WHAT YOU HAVE TO DO =>
Your task is to reproduce, exactly and only, the lines running from the line containing "cobordantAlgebra.u' f w 2 +" to the end of the data below, both included.

DATA RECORDS =>
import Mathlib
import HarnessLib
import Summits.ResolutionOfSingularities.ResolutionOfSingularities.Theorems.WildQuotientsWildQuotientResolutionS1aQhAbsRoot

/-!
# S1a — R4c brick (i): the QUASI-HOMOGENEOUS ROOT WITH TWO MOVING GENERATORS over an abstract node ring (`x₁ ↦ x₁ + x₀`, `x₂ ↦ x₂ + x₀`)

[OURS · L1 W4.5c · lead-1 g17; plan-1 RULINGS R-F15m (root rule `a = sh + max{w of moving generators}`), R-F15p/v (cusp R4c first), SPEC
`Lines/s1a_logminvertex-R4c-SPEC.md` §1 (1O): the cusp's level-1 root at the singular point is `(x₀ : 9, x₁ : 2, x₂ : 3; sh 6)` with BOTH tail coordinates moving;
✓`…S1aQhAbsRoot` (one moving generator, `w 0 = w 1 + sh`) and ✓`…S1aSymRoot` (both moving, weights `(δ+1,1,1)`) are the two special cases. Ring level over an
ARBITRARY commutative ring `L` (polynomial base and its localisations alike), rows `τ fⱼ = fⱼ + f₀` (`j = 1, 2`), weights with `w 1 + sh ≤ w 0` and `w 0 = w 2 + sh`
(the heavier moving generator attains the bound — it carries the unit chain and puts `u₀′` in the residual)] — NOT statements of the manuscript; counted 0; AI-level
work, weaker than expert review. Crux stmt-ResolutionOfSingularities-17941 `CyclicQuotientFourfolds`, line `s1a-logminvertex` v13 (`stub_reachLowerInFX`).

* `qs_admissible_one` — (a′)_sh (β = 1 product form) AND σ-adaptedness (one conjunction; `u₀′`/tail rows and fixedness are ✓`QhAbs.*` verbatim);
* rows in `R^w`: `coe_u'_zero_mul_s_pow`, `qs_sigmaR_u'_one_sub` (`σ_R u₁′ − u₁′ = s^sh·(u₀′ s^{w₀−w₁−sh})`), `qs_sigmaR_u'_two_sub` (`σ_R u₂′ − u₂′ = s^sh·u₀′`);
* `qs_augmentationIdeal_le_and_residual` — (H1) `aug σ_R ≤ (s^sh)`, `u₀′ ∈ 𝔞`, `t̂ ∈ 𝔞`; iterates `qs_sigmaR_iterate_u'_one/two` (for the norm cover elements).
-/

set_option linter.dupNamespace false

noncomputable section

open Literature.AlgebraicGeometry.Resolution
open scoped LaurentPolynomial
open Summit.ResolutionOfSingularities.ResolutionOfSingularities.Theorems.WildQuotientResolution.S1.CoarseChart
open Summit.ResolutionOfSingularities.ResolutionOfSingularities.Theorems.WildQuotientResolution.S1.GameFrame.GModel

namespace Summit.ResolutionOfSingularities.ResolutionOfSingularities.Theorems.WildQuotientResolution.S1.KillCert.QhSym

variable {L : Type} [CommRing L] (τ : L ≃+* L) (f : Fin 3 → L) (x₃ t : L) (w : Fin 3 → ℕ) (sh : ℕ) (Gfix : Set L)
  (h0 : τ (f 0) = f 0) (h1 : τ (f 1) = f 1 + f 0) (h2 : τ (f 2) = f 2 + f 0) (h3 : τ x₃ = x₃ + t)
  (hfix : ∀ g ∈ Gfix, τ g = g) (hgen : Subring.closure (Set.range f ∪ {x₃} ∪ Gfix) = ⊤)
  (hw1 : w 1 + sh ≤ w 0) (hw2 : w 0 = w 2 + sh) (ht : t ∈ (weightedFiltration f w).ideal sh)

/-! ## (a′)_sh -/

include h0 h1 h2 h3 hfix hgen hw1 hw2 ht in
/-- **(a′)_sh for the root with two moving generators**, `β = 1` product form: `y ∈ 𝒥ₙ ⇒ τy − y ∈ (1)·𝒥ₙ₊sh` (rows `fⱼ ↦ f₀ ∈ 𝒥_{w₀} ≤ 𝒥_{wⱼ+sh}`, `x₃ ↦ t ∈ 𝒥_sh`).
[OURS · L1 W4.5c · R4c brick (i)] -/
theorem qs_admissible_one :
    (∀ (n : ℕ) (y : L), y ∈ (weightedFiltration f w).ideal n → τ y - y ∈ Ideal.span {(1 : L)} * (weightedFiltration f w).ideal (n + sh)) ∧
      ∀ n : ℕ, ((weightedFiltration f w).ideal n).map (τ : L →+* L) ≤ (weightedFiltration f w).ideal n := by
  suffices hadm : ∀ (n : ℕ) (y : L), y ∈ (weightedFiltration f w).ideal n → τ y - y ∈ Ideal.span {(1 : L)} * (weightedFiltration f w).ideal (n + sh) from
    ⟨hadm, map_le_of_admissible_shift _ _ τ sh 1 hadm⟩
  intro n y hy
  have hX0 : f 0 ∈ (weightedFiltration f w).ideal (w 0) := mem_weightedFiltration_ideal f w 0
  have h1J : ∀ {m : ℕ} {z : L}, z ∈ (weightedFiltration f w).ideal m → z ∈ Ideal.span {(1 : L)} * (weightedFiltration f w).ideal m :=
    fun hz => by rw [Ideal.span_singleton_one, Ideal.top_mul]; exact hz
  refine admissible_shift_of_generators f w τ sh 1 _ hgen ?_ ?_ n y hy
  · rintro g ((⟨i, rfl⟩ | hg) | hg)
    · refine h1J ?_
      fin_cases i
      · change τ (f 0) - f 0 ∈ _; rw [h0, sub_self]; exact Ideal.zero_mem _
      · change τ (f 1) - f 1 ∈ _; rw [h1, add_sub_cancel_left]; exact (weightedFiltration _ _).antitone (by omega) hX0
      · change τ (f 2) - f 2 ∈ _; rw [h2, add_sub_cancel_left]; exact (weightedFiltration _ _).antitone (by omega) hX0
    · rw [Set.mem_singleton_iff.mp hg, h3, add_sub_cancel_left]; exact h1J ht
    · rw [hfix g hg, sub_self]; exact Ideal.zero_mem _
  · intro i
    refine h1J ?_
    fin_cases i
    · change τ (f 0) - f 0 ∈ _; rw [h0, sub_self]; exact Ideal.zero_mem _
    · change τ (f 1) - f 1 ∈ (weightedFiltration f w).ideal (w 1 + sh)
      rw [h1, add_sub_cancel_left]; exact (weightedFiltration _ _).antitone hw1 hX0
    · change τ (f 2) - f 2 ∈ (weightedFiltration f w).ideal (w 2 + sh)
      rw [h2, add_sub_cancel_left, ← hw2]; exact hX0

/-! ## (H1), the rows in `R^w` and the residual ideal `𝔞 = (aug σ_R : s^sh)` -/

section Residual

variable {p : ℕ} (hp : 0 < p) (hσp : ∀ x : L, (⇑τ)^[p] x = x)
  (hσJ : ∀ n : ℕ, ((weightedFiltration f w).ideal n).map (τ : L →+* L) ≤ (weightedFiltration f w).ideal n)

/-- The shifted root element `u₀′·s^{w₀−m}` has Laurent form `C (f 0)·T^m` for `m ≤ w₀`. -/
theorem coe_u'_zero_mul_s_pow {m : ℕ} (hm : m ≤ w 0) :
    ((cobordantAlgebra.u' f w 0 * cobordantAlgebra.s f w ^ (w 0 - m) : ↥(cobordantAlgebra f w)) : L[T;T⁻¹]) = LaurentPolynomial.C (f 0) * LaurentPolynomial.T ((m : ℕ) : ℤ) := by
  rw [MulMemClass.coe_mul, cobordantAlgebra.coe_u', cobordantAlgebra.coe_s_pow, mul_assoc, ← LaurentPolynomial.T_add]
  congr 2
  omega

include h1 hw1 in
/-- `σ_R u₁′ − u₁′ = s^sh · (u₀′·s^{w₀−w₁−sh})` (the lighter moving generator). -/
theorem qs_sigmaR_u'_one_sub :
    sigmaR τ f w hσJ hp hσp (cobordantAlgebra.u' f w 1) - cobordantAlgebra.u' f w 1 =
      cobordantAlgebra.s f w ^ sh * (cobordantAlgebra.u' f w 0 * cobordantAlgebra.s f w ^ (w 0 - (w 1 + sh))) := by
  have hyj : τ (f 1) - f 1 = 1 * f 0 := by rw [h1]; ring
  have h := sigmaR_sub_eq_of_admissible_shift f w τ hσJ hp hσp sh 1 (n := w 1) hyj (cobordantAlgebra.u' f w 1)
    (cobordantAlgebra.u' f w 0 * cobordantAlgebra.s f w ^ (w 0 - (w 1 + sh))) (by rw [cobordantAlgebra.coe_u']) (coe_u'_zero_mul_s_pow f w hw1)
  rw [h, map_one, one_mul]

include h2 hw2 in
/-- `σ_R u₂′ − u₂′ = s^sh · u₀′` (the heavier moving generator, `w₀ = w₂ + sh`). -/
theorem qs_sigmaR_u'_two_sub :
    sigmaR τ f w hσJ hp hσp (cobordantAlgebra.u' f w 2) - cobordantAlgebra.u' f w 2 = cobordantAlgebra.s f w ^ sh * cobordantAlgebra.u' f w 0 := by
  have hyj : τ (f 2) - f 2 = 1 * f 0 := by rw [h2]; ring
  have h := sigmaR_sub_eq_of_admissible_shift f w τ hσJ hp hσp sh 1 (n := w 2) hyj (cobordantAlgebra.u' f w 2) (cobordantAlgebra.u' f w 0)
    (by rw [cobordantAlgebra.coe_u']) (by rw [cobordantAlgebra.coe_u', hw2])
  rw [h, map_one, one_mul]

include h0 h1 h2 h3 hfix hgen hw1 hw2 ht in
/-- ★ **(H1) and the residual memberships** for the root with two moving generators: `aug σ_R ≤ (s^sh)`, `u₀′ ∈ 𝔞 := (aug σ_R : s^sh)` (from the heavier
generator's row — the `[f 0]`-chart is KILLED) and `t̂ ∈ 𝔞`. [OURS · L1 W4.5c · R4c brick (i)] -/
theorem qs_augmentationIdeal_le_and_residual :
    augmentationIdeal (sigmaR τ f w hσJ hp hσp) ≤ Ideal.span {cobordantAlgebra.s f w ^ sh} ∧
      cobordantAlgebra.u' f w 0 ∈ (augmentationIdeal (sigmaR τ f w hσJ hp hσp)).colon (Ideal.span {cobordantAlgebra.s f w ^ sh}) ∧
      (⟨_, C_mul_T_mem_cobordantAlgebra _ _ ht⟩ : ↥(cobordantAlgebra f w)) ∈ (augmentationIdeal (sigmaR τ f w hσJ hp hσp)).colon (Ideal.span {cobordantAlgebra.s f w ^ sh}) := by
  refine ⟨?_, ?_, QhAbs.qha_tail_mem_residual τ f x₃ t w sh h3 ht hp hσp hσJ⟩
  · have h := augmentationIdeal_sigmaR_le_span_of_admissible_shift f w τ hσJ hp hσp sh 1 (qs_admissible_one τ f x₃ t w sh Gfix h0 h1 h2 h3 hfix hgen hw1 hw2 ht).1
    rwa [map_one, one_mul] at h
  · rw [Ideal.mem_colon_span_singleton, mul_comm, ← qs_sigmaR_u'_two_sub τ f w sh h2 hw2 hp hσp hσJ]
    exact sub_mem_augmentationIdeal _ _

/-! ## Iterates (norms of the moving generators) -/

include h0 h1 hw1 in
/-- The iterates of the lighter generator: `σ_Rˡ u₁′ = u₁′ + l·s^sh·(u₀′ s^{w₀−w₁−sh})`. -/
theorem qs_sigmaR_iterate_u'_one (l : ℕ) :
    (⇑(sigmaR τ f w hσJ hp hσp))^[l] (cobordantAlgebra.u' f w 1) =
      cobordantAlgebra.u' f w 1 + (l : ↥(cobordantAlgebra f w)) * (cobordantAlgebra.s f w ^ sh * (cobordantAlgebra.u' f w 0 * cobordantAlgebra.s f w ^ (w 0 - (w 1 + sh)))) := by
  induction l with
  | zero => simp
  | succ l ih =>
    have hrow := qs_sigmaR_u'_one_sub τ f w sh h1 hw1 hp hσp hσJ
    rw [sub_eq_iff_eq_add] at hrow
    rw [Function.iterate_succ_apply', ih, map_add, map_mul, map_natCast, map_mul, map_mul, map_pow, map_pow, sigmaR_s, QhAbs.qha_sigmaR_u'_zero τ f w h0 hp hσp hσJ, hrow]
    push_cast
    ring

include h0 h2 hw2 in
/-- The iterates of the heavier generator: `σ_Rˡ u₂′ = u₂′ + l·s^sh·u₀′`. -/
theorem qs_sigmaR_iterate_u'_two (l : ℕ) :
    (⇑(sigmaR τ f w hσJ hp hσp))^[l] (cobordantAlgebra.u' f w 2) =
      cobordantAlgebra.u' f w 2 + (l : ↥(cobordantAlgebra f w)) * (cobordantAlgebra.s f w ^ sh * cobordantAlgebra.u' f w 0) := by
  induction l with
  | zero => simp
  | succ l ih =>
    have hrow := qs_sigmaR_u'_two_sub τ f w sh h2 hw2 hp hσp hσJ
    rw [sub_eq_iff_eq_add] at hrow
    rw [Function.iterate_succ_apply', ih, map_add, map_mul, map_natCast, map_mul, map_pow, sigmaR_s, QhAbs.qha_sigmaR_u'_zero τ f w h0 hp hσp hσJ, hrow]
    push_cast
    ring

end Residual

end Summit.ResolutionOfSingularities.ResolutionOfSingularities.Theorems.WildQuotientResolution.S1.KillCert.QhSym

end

YOUR SOLUTION =>
      cobordantAlgebra.u' f w 2 + (l : ↥(cobordantAlgebra f w)) * (cobordantAlgebra.s f w ^ sh * cobordantAlgebra.u' f w 0) := by
  induction l with
  | zero => simp
  | succ l ih =>
    have hrow := qs_sigmaR_u'_two_sub τ f w sh h2 hw2 hp hσp hσJ
    rw [sub_eq_iff_eq_add] at hrow
    rw [Function.iterate_succ_apply', ih, map_add, map_mul, map_natCast, map_mul, map_pow, sigmaR_s, QhAbs.qha_sigmaR_u'_zero τ f w h0 hp hσp hσJ, hrow]
    push_cast
    ring

end Residual

end Summit.ResolutionOfSingularities.ResolutionOfSingularities.Theorems.WildQuotientResolution.S1.KillCert.QhSym

end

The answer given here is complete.